5 Give an example by illustration of why choosing a very high learning rate $\alpha$ can lead to problems in the learning process. Hint: think about the case of a very simple model $f(x_i, w)$ and how big changes to $w_i$ can affect error.
6 Is there a pathological case when the data is barely trainable or when the model isn’t actually meaningful?
7 How would you do training if the data seems to be generated by piecewise function for $F$; the function we are trying to fit with the model $f$.
8 Recall $D(y, \hat{y})$ is a distance metric between our model’s output and the actual value of the function we are trying to fit. (a) provide an alternative definition of the distance metric; hint: absolute difference perhaps? (b) how does it compare to our current choice for a distance metric we have already defined?
9 Why do you think the error function is defined as the mean distance $< D(y, \hat{y})>$ and not just as the sum of distances?
10 Try implementing learning in python [or whichever language you are most familiar with] with the example model and learning rates we derived in example 1.1
- To do this, you need to choose arbitrary constants for the parameters to the function $F(x)$ which the model will try to approximate.
- Generate some data with these parameters by generating a set of $(x, F(x))$ pairs.
- Implement the learning equations and try to recover the values you picked for the parameters from the data alone using the model. Note: you will need to define a number of iterations to train your model for.
- Analyze how the model learngs by making a plot of error with respect to each iteration of the training process and a 3D plot of error with respect to each pairing of $(w_1, w_2)$.
- From your plots of error with respect to training iteration $t$, what is the minimal iteration for which the model would be sufficient?
- Now try training the model another two times and making the plots again. Compare the plots. What phenomenon do you notice?
- Try using the distance metric you defined from question (8) to train this model. Compare your results with the training with the original distance metric.
- Now regenerate the data but for each datapoint add some random noise from the normal distribution [or just regular uniform random noise]. Redo your plots and see whether random noise changes anything.
11 Derive an equation for $r$ given a model with the format $f(x, w) = wx$ with the derivative rule $\frac{dD}{\partial w} = (y-wx)w$
12 Implement this model in python using the code you wrote for exercise (10)
- Generate a dataset with the function $f(x) = w$ for some $w$ you choose
- Implement learning with your answer to question $3$ in python
- Run the algorithm four times for $\alpha = 0.025, 0.2, 0.6, 1.0$ for a number of iterations $n = 1000/\alpha$
- For each of the four times you run the algirithm, plot the values of $w$ and $E$ for every iteration.

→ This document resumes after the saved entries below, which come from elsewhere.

import Literature.NumberTheory.GaloisCohomology.Howard2004.PiAdicRefinement
import Literature.NumberTheory.GaloisCohomology.Howard2004.TowerReindex
import Literature.NumberTheory.GaloisCohomology.Howard2004.LevelRaisingNoFixedVectorProofs
import HarnessLib

/-!
# Howard 2004, §1.6 with Rem. 1.3.1: the `π`-adic refinement of a `DVRSetting` — the datum, the refined
# tower `i ↦ T/π^{i+1}T`, and the marked levels (definitions with bodies + proved identities)

B. Howard, *The Heegner point Kolyvagin system*, Compositio Math. **140** (2004) (arXiv:1202.6340).  In the
proof of Thm. 1.6.1 (arXiv Thm. 2.6.1, p. 11 L33 – p. 12 L55) Howard's tower is `T^{(k)} = T/𝔪^k T` for EVERY
`k ≥ 1`, and the double induction of Lemma 1.6.4 (arXiv Lemma 2.6.4, p. 12 L3–27) walks down through
arbitrary exponents.  The tree's `DVRSetting` (`Howard2004/DVRKolyvaginBound`) carries a tower
`k ↦ T/𝔪^{e_k}` for ANY strictly increasing `e` (the D1 Eisenstein frames have `e_k = m(k+1)`), so the
exponents strictly between `e_k` and `e_{k+1}` are not levels («LEVEL-GAP», cell `pub/bsd-print-x9`,
x10b-p1-w7 g7 2026-08-29; LEAD ruling (β): prove Lemma 1.6.4 on FULL settings and REFINE a general one).

This file is brick (R1) of the refinement constructor (REFINE): from `S : DVRSetting …` with
`hy : S.SatisfiesH` it builds

* §1 `AdicTower.redLE` — the two-index reductions `T^{(k')} ↠ T^{(k)}` (`k ≤ k'`) of any `AdicTower`
  (cast-free, by `Nat.leRec`), with `redLE_self/succ/trans/surjective/equivariant`;
* §2 on a `DVRSetting` with H.0–H.5: `ker redLE = 𝔪^{e_k} · T^{(k')}` (exact tower) and exact
  `π`-divisibility below the exponent (H.0), and the HOST `S.host hy i` = the least level `k` with `i ≤ e_k`;
* §3 **`DVRSetting.piRefinementDatum S hy : PiRefinementDatum K R N`** (x10b-p1-w6's two-index datum:
  `π := S.π`, `e := S.e`, reductions `redLE`, host as in §2) — so that `PiRefinementDatum.Level i = T/π^iT`,
  `levelRep`, `map a b` (`×π^{b∸a}`), `map_mk_red`, `isQuotientBy_levelRep`, … of `Howard2004/PiAdicRefinement`
  are available for EVERY exponent `i`;
* §4 **`DVRSetting.refinedTower S hy : AdicTower K R (fun i ↦ Level (i+1))`** — the FULL tower
  `… ↠ T/π^{i+2} ↠ T/π^{i+1} ↠ …` (level `i` is `T/π^{i+1}`, exponents `i + 1`), reductions `map (i+2) (i+1)`;
  `refinedTower_redIter` identifies its iterated reductions with `map`;
* §5 the MARKED LEVELS: for `i = e_k` the host is `k` and `proj : T^{(k)} → Level i` is an `R`-linear
  `Γ_K`-equivariant BIJECTION (`proj_bijective_of_eq_e`), compatible with the reductions
  (`proj_red_eq_map_proj`) — the letters `ι`, `hιb`, `hιe`, `hιred` of the (COFINAL) interface
  (HOME/p1/COFINAL-SPEC-x10b-p1-g11.md; x10b-p1-w7 g8 2026-08-29T04:48:27Z), with `σ k + 1 = e_k`.

Sequels (R2–R8) add the level rings `R/π^{i+1}`, the Selmer triples by propagation, the residual and
duality data, the level data and the Kolyvagin system of the refined setting.  Definitions with bodies and
theorems only: no named fact, no instance, no notation, no `sorry`.  No statement about elliptic curves is
made; `thm161_dvrKolyvaginBound` is NOT proved here; BSD is not proved by any of this.
-/

set_option autoImplicit false

noncomputable section

open Function NumberField IsDedekindDomain Field
open scoped NumberField ContRepresentation Classical

namespace Literature.NumberTheory.GaloisCohomology.Howard2004

open Literature.NumberTheory.GaloisRepresentations
open Literature.NumberTheory.GaloisRepresentations.DiscreteGaloisModule

/-! ## §1 Two-index reductions of a tower -/

namespace AdicTower

variable {K : Type} [Field K] {R : Type} [CommRing R] [IsLocalRing R]
  {N : ℕ → Type} [∀ k, AddCommGroup (N k)] [∀ k, TopologicalSpace (N k)]
  [∀ k, DiscreteTopology (N k)] [∀ k, Module R (N k)]

/-- **The reduction `T^{(k')} ↠ T^{(k)}` for `k ≤ k'`** (`red_k ∘ ⋯ ∘ red_{k'-1}`), defined by recursion
on the proof of `k ≤ k'` (no index casts). [cite: Howard2004HeegnerKolyvagin, §1.6 (arXiv p. 12, L29–33)] -/
def redLE (T : AdicTower K R N) {k k' : ℕ} (h : k ≤ k') : N k' →ₗ[R] N k :=
  Nat.leRec (motive := fun k' _ => N k' →ₗ[R] N k) LinearMap.id
    (fun k' _ (g : N k' →ₗ[R] N k) => g.comp (T.red k')) h

/-- `redLE` at `k ≤ k` is the identity. [cite: Howard2004HeegnerKolyvagin, §1.6 (arXiv p. 12, L29–33)] -/
@[simp] theorem redLE_self (T : AdicTower K R N) (k : ℕ) (x : N k) : T.redLE (le_refl k) x = x := by
  have h : T.redLE (le_refl k) = LinearMap.id := Nat.leRec_self _ _
  rw [h, LinearMap.id_apply]

/-- `redLE (k ≤ k'+1) = redLE (k ≤ k') ∘ red_{k'}`. [cite: Howard2004HeegnerKolyvagin, §1.6 (arXiv p. 12, L29–33)] -/
theorem redLE_succ (T : AdicTower K R N) {k k' : ℕ} (h : k ≤ k') (x : N (k' + 1)) :
    T.redLE (Nat.le_succ_of_le h) x = T.redLE h (T.red k' x) := by
  have h' : T.redLE (Nat.le_succ_of_le h) = (T.redLE h).comp (T.red k') := Nat.leRec_succ _ _ h
  rw [h', LinearMap.comp_apply]

/-- `redLE (k ≤ k+1) = red_k`. [cite: Howard2004HeegnerKolyvagin, §1.6 (arXiv p. 12, L29–33)] -/
@[simp] theorem redLE_succ_self (T : AdicTower K R N) (k : ℕ) (x : N (k + 1)) :
    T.redLE (Nat.le_succ k) x = T.red k x := by
  rw [redLE_succ T (le_refl k), redLE_self]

- Compare your plots for each time you run the algorithm.
- Write up a little report summarizing your results and your thoughts as to why they are what they are.
13 Consider that you have multiple data sources which you think all are explained by the same model but differ on the placement of their x-values, i.e. for data source A the x values are between $[0,10]$ for data source B between $[90, 130]$ etc. Can you devise a method to train one model from all these data sources?
14 This is a very important philosophical question. What is this form of function approximation good for and what is it not good for?
15 Imagine the data comes in three dimensions. How would things change? Can you try writing down equations?
16 A tip – training the inverse function is the same as training the function itself.